Pharmacologic sources of exposure to hormonally active agents are prevalent due to the frequent use of hormonal contraceptives among women of childbearing age. The results of this study suggest that certain formulations of hormonal contraceptives may increase risk for preterm birth. We found that the particular progestin component is important when assessing the potential for adverse effects among former users of hormonal contraceptives. Additional resources are needed to evaluate the reproducibility of these findings as these findings potentially have important clinical implications for women and their future pregnancies. Should the results of this study be replicated in additional studies, clinicians prescribing hormonal contraceptives may need to be selective in the formulations they prescribe for women planning to conceive at a later date.

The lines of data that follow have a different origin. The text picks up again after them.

import Literature.Algebra.EuclideanLattices.MRGapCVPWitnessCond
import Literature.Probability.Distributions.IndepProductLawMeasure
import Literature.Probability.Distributions.BindExpectation
import Literature.Probability.Distributions.BindLintegral
import HarnessLib

/-!
# MR07 Thm. 5.23, eqs. (16)–(18) for the conditional law of a `W`-run, in summation form — proved

Topic `Algebra/EuclideanLattices` (family `pqc`). Theorems only. The per-condition bounds of
`MRGapCVPWitnessCond.lean` are stated as Bochner integrals / measures of the law
`condLaw … 0 c̄ = ⨂ᵢ D_{Λ,s,ĉᵢ}`; the transfer to the conditional witness law (`MRGapCVPWitnessLaw`)
consumes them as sums `∑_y condLaw(y) f(output)`. This file performs the conversion:

* `MicciancioRegev2007.integrable_toMeasure_of_abs_le` — bounded functions are integrable under a `PMF`;
* `tsum_condLaw_toReal_mul_cos_output_le` — eq. (16) as a sum (dual lattice);
* `tsum_condLaw_toReal_mul_indicator_output_le` — eq. (17) as a sum;
* `integrable_inner_output_sq` — `y ↦ ⟨u, x − ∑ zᵢyᵢ⟩²` is integrable under `⨂ᵢ D_{Λ,s,ĉᵢ}`
  (Lemma 4.2: square-integrable marginals); `tsum_condLaw_mul_ofReal_inner_output_sq_le` — eq. (18)
  as a sum in `ℝ≥0∞`; `tsum_condLaw_mul_enorm_output_sq_le` — hence
  `∑_y condLaw(y) ‖x − ∑ zᵢyᵢ‖² ≤ n (2sβ)²` (Parseval over an orthonormal basis).

## References

* D. Micciancio, O. Regev, *Worst-case to average-case reductions based on Gaussian measures*,
  SIAM J. Comput. 37 (2007) 267–302; authors' version, proof of Thm. 5.23, eqs. (16)–(18), pp. 30–31.
-/

noncomputable section

open MeasureTheory ProbabilityTheory Module Metric Finset Submodule PMF
open scoped Real InnerProductSpace ENNReal Classical

namespace Literature.Algebra.EuclideanLattices

namespace MicciancioRegev2007

open Literature.Probability.Distributions

variable {V : Type*} [NormedAddCommGroup V] [InnerProductSpace ℝ V] [FiniteDimensional ℝ V]
  [MeasurableSpace V] [BorelSpace V]
variable {n : ℕ} (b : Basis (Fin n) ℝ V) (q d : ℕ)
variable (Λ : Submodule ℤ V) [DiscreteTopology Λ] [IsZLattice ℝ Λ]
variable (rep : (Fin n → ZMod (q * d)) ⧸ gridImage b (q * d) Λ → span ℤ (Set.range b))
variable {m : ℕ}

/-! ### Bounded functions under a `PMF` -/

/-- A bounded function is integrable under (the measure of) a `PMF`. [folklore] -/
theorem integrable_toMeasure_of_abs_le {α : Type*} [MeasurableSpace α] [MeasurableSingletonClass α]
    [Countable α] (p : PMF α) {f : α → ℝ} {M : ℝ} (hf : ∀ a, |f a| ≤ M) :
    Integrable f p.toMeasure :=
  Integrable.of_bound (measurable_of_countable f).aestronglyMeasurable M
    (ae_of_all _ fun a => by rw [Real.norm_eq_abs]; exact hf a)

/-- The expectation of a bounded function under a `PMF`, as a sum. [folklore] -/
theorem integral_toMeasure_eq_tsum_of_abs_le {α : Type*} [MeasurableSpace α]
    [MeasurableSingletonClass α] [Countable α] (p : PMF α) {f : α → ℝ} {M : ℝ} (hf : ∀ a, |f a| ≤ M) :
    ∫ a, f a ∂p.toMeasure = ∑' a, (p a).toReal * f a := by
  rw [PMF.integral_eq_tsum p f (integrable_toMeasure_of_abs_le p hf)]
  rfl

/-! ### Eq. (16) and eq. (17) as sums -/

/-- **Eq. (16) as a sum** (dual lattice, `n ≥ 2`, `0 < g < λ₁(L)`, `s = 2√n/g`, `zⱼ ≠ 0`,
`dist(−zⱼt, L) > g`): `∑_y condLaw(y) cos(2π⟨t, x − ∑ zᵢyᵢ⟩) ≤ 2·2⁻ⁿ`.
[cite: MicciancioRegev2007, Thm. 5.23 (proof, p. 30, eq. (16))] -/
theorem tsum_condLaw_toReal_mul_cos_output_le (L : Submodule ℤ V) [DiscreteTopology L] [IsZLattice ℝ L]
    (repD : (Fin n → ZMod (q * d)) ⧸ gridImage b (q * d) (dualLattice L) → span ℤ (Set.range b))
    (hn : 2 ≤ finrank ℝ V) {g : ℝ} (hg : 0 < g) (hgL : g < minNorm L)
    (cbar : Fin m → (Fin n → ZMod (q * d)) ⧸ gridImage b (q * d) (dualLattice L)) (x t : V)
    {z : Fin m → ℤ} {j : Fin m} (hzj : z j ≠ 0)
    (hfar : g < infDist (((-z j : ℤ) : ℝ) • t) (L : Set V)) :
    ∑' y, ((condLaw b q d (dualLattice L) repD (2 * Real.sqrt (finrank ℝ V) / g) (fun _ => (0 : V))
        cbar) y).toReal *
      Real.cos (2 * π * ⟪t, x - ∑ i, (z i : ℝ) • ((y i : dualLattice L) : V)⟫_ℝ) ≤
      2 * (2⁻¹ : ℝ) ^ finrank ℝ V := by
  rw [← integral_toMeasure_eq_tsum_of_abs_le _ (M := 1) (fun y => Real.abs_cos_le_one _)]
  exact integral_condLaw_cos_output_le b q d L repD hn hg hgL cbar x t hzj hfar

/-- **Eq. (17) as a sum** (`0 < ε < 1`, `0 < s`, `η_ε(Λ) ≤ s`, `∑ zᵢ² ≤ β²`, `nm ≥ 1`,
`‖x − ∑ zᵢĉᵢ‖ < sβ`): `∑_y condLaw(y) 𝟙[√(nm)·2sβ ≤ ‖x − ∑ zᵢyᵢ‖] ≤ m(1+ε)/(1−ε)2⁻ⁿ`.
[cite: MicciancioRegev2007, Thm. 5.23 (proof, p. 31, eq. (17))] -/
theorem tsum_condLaw_toReal_mul_indicator_output_le {ε s β : ℝ} (hε : 0 < ε) (hε1 : ε < 1)
    (hs : 0 < s) (hηs : smoothingParameter Λ ε ≤ s)
    (cbar : Fin m → (Fin n → ZMod (q * d)) ⧸ gridImage b (q * d) Λ) (x : V) {z : Fin m → ℤ}
    (hz : ∑ i, (z i : ℝ) ^ 2 ≤ β ^ 2) (hnm : 1 ≤ finrank ℝ V * m)
    (hx : ‖x - ∑ i, (z i : ℝ) • (rep (cbar i) : V)‖ < s * β) :
    ∑' y, ((condLaw b q d Λ rep s (fun _ => (0 : V)) cbar) y).toReal *
      (if Real.sqrt (finrank ℝ V * m) * (2 * s * β) ≤ ‖x - ∑ i, (z i : ℝ) • ((y i : Λ) : V)‖
        then (1 : ℝ) else 0) ≤
      m * ((1 + ε) / (1 - ε) * (2⁻¹ : ℝ) ^ finrank ℝ V) := by
  have h := toReal_condLaw_le_norm_output_le b q d Λ rep hε hε1 hs hηs cbar x hz hnm hx
  rw [toReal_toOuterMeasure_apply] at h
  refine le_of_eq_of_le (tsum_congr fun y => ?_) h
  simp only [Set.indicator_apply, Set.mem_setOf_eq]
  split_ifs <;> simp

/-! ### Eq. (18) as a sum in `ℝ≥0∞`, and the second moment of the norm -/

/-- **Square integrability of `⟨u, x − ∑ zᵢyᵢ⟩` under `⨂ᵢ D_{Λ,s,ĉᵢ}`** (`0 < s`; Lemma 4.2: the
one-dimensional marginals of `D_{Λ,s,c}` are square integrable).
[cite: MicciancioRegev2007, Lemma 4.2 / Thm. 5.23 (proof, p. 31)] -/
theorem integrable_inner_output_sq {s : ℝ} (hs : 0 < s) (c : Fin m → V) (x u : V) (z : Fin m → ℤ) :
    Integrable (fun y : Fin m → Λ => ⟪u, x - ∑ i, (z i : ℝ) • ((y i : Λ) : V)⟫_ℝ ^ 2)
      (indepLaw m fun i => discreteGaussian Λ s (c i)).toMeasure := by
  set P := (indepLaw m fun i => discreteGaussian Λ s (c i)).toMeasure with hP
  set p : Fin m → PMF Λ := fun i => discreteGaussian Λ s (c i) with hp
  set v : Fin m → (Fin m → Λ) → ℝ := fun i y => ⟪((y i : Λ) : V) - c i, u⟫_ℝ with hv
  have hvL2 : ∀ i, MemLp (v i) 2 P := fun i => by
    have h := memLp_two_inner_coe_sub Λ hs (c i) u
    have hy : HasLaw (fun y : Fin m → Λ => y i) (p i).toMeasure P := hasLaw_eval_indepLaw m p i
    rw [← hy.map_eq] at h
    exact h.comp_of_map hy.aemeasurable
  have hsumL2 : MemLp (fun y => ∑ i, (z i : ℝ) • v i y) 2 P :=
    memLp_finsetSum _ fun i _ => (hvL2 i).const_smul (z i : ℝ)
  have hint2 : Integrable (fun y => ‖∑ i, (z i : ℝ) • v i y‖ ^ 2) P :=
    (memLp_two_iff_integrable_sq_norm hsumL2.aestronglyMeasurable).1 hsumL2
  set e : V := x - ∑ i, (z i : ℝ) • c i with he
  have hint_rhs : Integrable (fun y => 2 * (‖u‖ ^ 2 * ‖e‖ ^ 2) + 2 * ‖∑ i, (z i : ℝ) • v i y‖ ^ 2) P :=
    (integrable_const _).add (hint2.const_mul 2)
  have hpt : ∀ y : Fin m → Λ, ⟪u, x - ∑ i, (z i : ℝ) • ((y i : Λ) : V)⟫_ℝ ^ 2 ≤
      2 * (‖u‖ ^ 2 * ‖e‖ ^ 2) + 2 * ‖∑ i, (z i : ℝ) • v i y‖ ^ 2 := fun y => by
    have hsplit : ⟪u, x - ∑ i, (z i : ℝ) • ((y i : Λ) : V)⟫_ℝ = ⟪u, e⟫_ℝ - ∑ i, (z i : ℝ) • v i y := by
      rw [sub_sum_smul_eq x c (fun i => ((y i : Λ) : V)) z, inner_witness_eq]
      simp only [hv, he, smul_eq_mul, real_inner_comm u]
    have hue : |⟪u, e⟫_ℝ| ≤ ‖u‖ * ‖e‖ := abs_real_inner_le_norm u e
    have h1 : ⟪u, e⟫_ℝ ^ 2 ≤ ‖u‖ ^ 2 * ‖e‖ ^ 2 := by
      rw [← sq_abs, ← mul_pow]
      exact pow_le_pow_left₀ (abs_nonneg _) hue 2
    rw [hsplit, Real.norm_eq_abs, sq_abs]
    nlinarith [sq_nonneg (⟪u, e⟫_ℝ + ∑ i, (z i : ℝ) • v i y)]
  refine hint_rhs.mono' (measurable_of_countable _).aestronglyMeasurable (ae_of_all _ fun y => ?_)
  rw [Real.norm_eq_abs, abs_of_nonneg (sq_nonneg _)]
  exact hpt y

/-- **Eq. (18) as a sum in `ℝ≥0∞`** (`2η_ε(Λ) ≤ s`, `‖x − ∑ zᵢĉᵢ‖ ≤ sβ`, `∑ zᵢ² ≤ β²`, side condition
`≤ 1`, unit `u`): `∑_y condLaw(y) ⟨u, x − ∑ zᵢyᵢ⟩² ≤ (2sβ)²`.
[cite: MicciancioRegev2007, Thm. 5.23 (proof, p. 31, eq. (18))] -/
theorem tsum_condLaw_mul_ofReal_inner_output_sq_le {ε s β : ℝ} (hε : 0 < ε) (hε1 : ε < 1)
    (hs : 0 < s) (hηs : 2 * smoothingParameter Λ ε ≤ s)
    (cbar : Fin m → (Fin n → ZMod (q * d)) ⧸ gridImage b (q * d) Λ) (x : V) {z : Fin m → ℤ}
    (hz : ∑ i, (z i : ℝ) ^ 2 ≤ β ^ 2) (hnum : 1 / (2 * π) + ε / (1 - ε) + (ε / (1 - ε)) ^ 2 * m ≤ 1)
    {u : V} (hu : ‖u‖ = 1) (hx : ‖x - ∑ i, (z i : ℝ) • (rep (cbar i) : V)‖ ≤ s * β) :
    ∑' y, (condLaw b q d Λ rep s (fun _ => (0 : V)) cbar) y *
        ENNReal.ofReal (⟪u, x - ∑ i, (z i : ℝ) • ((y i : Λ) : V)⟫_ℝ ^ 2) ≤
      ENNReal.ofReal ((2 * s * β) ^ 2) := by
  have hint : Integrable (fun y : Fin m → Λ => ⟪u, x - ∑ i, (z i : ℝ) • ((y i : Λ) : V)⟫_ℝ ^ 2)
      (condLaw b q d Λ rep s (fun _ => (0 : V)) cbar).toMeasure := by
    rw [condLaw_zero]
    exact integrable_inner_output_sq Λ hs _ x u z
  rw [← lintegral_toMeasure_eq_tsum, ← ofReal_integral_eq_lintegral_ofReal hint
    (ae_of_all _ fun y => sq_nonneg _)]
  exact ENNReal.ofReal_le_ofReal
    (integral_condLaw_inner_output_sq_le b q d Λ rep hε hε1 hs hηs cbar x hz hnum hu hx)

/-- **The second moment of the norm** (same hypotheses): `∑_y condLaw(y) ‖x − ∑ zᵢyᵢ‖² ≤ n (2sβ)²`
(Parseval over an orthonormal basis and eq. (18) in each of the `n` directions).
[cite: MicciancioRegev2007, Thm. 5.23 (proof, p. 31, eq. (18))] -/
theorem tsum_condLaw_mul_enorm_output_sq_le {ε s β : ℝ} (hε : 0 < ε) (hε1 : ε < 1)
    (hs : 0 < s) (hηs : 2 * smoothingParameter Λ ε ≤ s)
    (cbar : Fin m → (Fin n → ZMod (q * d)) ⧸ gridImage b (q * d) Λ) (x : V) {z : Fin m → ℤ}
    (hz : ∑ i, (z i : ℝ) ^ 2 ≤ β ^ 2) (hnum : 1 / (2 * π) + ε / (1 - ε) + (ε / (1 - ε)) ^ 2 * m ≤ 1)
    (hx : ‖x - ∑ i, (z i : ℝ) • (rep (cbar i) : V)‖ ≤ s * β) :
    ∑' y, (condLaw b q d Λ rep s (fun _ => (0 : V)) cbar) y *
        ‖x - ∑ i, (z i : ℝ) • ((y i : Λ) : V)‖ₑ ^ 2 ≤
      finrank ℝ V * ENNReal.ofReal ((2 * s * β) ^ 2) := by
  set ob := stdOrthonormalBasis ℝ V with hob
  have hsq : ∀ w : V, (‖w‖ₑ : ℝ≥0∞) ^ 2 = ∑ k, ENNReal.ofReal (⟪ob k, w⟫_ℝ ^ 2) := fun w => by
    rw [← ofReal_norm, ← ENNReal.ofReal_pow (norm_nonneg _), ← ob.sum_sq_inner_right w,
      ENNReal.ofReal_sum_of_nonneg fun k _ => sq_nonneg _]
  simp_rw [hsq, Finset.mul_sum]
  rw [Summable.tsum_finsetSum (fun _ _ => ENNReal.summable)]
  calc ∑ k, ∑' y, (condLaw b q d Λ rep s (fun _ => (0 : V)) cbar) y *
        ENNReal.ofReal (⟪ob k, x - ∑ i, (z i : ℝ) • ((y i : Λ) : V)⟫_ℝ ^ 2)
      ≤ ∑ _k : Fin (finrank ℝ V), ENNReal.ofReal ((2 * s * β) ^ 2) :=
        Finset.sum_le_sum fun k _ =>
          tsum_condLaw_mul_ofReal_inner_output_sq_le b q d Λ rep hε hε1 hs hηs cbar x hz hnum
            (ob.orthonormal.1 k) hx
    _ = finrank ℝ V * ENNReal.ofReal ((2 * s * β) ^ 2) := by
        rw [Finset.sum_const, Finset.card_univ, Fintype.card_fin, nsmul_eq_mul]

end MicciancioRegev2007

end Literature.Algebra.EuclideanLattices

end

Although this is the largest study to date, examining the association between hormonal contraceptive use and preterm birth or small for gestational age, the relatively small number of exposed cases for some formulations limited study power. The sample size was restricted by the fact that the Norwegian Prescription registry did not begin until 2004, over 5 years after the MoBa cohort enrollment began. The Danish National Birth Cohort (DNBC) would offer the opportunity to study these associations with a larger sample, as the prescription registry predates the initiation of the DNBC.